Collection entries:
- - - - - - -

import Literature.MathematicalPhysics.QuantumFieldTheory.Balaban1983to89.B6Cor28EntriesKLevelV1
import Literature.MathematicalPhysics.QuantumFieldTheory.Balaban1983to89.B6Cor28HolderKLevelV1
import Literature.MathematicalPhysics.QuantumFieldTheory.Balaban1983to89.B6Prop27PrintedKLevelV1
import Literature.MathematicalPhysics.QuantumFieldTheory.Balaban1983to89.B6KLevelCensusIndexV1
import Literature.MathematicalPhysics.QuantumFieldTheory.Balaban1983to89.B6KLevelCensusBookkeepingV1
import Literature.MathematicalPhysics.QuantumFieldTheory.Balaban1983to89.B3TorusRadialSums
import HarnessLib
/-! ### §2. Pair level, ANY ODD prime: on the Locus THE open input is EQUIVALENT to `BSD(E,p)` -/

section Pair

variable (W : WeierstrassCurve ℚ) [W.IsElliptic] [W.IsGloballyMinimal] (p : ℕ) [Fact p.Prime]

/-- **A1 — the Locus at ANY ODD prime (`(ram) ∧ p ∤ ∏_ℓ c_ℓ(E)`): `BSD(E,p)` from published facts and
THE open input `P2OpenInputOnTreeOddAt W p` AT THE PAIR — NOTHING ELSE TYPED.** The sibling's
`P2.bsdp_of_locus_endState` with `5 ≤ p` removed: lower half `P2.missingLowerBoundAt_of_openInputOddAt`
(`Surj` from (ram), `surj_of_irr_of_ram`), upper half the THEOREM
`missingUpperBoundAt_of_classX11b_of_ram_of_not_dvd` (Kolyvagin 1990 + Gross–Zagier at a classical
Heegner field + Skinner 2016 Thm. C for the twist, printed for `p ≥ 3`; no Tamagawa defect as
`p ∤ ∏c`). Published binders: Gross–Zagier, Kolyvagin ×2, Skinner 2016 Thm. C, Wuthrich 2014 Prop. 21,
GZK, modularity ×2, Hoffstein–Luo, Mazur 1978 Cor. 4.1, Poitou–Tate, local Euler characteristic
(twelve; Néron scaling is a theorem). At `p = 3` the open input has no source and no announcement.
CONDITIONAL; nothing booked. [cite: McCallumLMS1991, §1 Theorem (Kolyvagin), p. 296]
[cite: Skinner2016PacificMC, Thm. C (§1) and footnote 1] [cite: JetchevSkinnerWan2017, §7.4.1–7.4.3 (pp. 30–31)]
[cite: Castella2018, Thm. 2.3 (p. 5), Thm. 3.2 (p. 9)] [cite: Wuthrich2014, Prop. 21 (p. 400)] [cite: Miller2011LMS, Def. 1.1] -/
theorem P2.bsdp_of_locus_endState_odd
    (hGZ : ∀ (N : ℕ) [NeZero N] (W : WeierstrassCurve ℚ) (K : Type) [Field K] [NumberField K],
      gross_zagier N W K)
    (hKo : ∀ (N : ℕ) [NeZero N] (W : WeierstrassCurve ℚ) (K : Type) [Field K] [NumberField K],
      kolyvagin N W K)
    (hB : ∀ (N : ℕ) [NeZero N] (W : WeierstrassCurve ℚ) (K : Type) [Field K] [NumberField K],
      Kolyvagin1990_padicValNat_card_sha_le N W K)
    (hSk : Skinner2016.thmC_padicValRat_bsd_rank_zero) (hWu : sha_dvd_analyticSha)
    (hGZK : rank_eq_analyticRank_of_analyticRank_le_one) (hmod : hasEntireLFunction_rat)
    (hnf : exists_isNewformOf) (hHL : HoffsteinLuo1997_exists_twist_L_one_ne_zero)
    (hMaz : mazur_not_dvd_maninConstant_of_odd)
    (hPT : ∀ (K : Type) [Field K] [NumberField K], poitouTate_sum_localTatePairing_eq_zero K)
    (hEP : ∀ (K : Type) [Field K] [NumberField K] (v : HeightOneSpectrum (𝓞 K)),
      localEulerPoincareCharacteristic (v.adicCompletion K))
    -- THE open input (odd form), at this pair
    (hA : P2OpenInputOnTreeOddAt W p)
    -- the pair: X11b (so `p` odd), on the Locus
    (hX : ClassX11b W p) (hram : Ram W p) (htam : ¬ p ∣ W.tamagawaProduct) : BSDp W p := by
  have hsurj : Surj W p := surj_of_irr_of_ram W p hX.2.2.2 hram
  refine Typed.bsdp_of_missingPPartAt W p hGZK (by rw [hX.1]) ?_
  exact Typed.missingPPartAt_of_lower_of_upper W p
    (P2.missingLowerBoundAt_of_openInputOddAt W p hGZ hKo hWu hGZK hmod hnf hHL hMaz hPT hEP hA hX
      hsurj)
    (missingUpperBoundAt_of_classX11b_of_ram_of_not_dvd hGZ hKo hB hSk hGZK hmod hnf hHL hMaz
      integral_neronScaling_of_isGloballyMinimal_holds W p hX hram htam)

- - - - - - -

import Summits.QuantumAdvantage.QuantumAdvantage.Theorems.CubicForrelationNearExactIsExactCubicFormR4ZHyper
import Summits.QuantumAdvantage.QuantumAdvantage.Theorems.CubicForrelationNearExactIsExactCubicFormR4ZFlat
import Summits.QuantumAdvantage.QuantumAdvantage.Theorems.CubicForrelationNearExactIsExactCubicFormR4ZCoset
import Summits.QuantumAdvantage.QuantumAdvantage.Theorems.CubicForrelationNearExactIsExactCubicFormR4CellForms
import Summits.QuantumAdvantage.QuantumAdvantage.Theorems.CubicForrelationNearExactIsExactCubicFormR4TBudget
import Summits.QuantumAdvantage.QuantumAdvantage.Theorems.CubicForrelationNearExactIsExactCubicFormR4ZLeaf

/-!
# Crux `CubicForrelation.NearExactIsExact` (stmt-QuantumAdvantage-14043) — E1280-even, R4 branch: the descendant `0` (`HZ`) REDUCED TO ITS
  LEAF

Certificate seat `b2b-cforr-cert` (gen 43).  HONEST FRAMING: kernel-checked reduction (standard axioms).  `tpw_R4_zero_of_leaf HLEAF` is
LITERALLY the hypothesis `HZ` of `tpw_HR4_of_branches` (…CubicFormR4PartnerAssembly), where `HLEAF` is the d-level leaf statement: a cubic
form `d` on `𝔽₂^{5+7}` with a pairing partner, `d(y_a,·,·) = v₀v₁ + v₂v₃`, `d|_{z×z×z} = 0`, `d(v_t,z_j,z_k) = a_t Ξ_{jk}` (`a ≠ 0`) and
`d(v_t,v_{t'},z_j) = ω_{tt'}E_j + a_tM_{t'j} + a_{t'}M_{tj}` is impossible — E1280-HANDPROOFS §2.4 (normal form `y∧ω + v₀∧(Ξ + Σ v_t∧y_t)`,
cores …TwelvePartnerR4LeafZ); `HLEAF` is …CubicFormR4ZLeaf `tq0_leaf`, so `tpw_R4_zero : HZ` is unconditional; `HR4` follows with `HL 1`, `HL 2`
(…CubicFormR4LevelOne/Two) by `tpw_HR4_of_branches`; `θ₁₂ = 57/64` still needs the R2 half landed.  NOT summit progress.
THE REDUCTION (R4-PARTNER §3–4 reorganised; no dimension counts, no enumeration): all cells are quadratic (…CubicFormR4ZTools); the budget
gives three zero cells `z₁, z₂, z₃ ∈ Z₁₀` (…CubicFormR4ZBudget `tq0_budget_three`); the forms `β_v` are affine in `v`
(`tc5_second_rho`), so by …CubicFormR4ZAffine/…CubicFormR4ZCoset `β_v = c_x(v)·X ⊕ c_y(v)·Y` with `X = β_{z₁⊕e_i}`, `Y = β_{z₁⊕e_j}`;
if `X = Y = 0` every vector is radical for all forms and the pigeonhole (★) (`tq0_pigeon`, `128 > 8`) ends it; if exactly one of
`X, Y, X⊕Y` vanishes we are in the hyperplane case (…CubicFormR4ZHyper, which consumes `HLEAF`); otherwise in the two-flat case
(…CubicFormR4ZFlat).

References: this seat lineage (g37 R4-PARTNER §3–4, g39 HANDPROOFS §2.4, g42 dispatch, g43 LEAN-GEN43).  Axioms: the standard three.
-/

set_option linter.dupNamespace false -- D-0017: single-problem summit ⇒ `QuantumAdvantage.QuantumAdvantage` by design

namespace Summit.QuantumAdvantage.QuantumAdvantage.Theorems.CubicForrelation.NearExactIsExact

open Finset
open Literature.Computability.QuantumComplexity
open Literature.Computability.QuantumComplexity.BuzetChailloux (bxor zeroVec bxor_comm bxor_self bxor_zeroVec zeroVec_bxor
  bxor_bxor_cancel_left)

- - - - - - -

WORK ITEM: Show all lines above holding the word "hGZK".

EXERCISE SOLUTION:
    (hGZK : rank_eq_analyticRank_of_analyticRank_le_one) (hmod : hasEntireLFunction_rat)
  refine Typed.bsdp_of_missingPPartAt W p hGZK (by rw [hX.1]) ?_
    (P2.missingLowerBoundAt_of_openInputOddAt W p hGZ hKo hWu hGZK hmod hnf hHL hMaz hPT hEP hA hX
    (missingUpperBoundAt_of_classX11b_of_ram_of_not_dvd hGZ hKo hB hSk hGZK hmod hnf hHL hMaz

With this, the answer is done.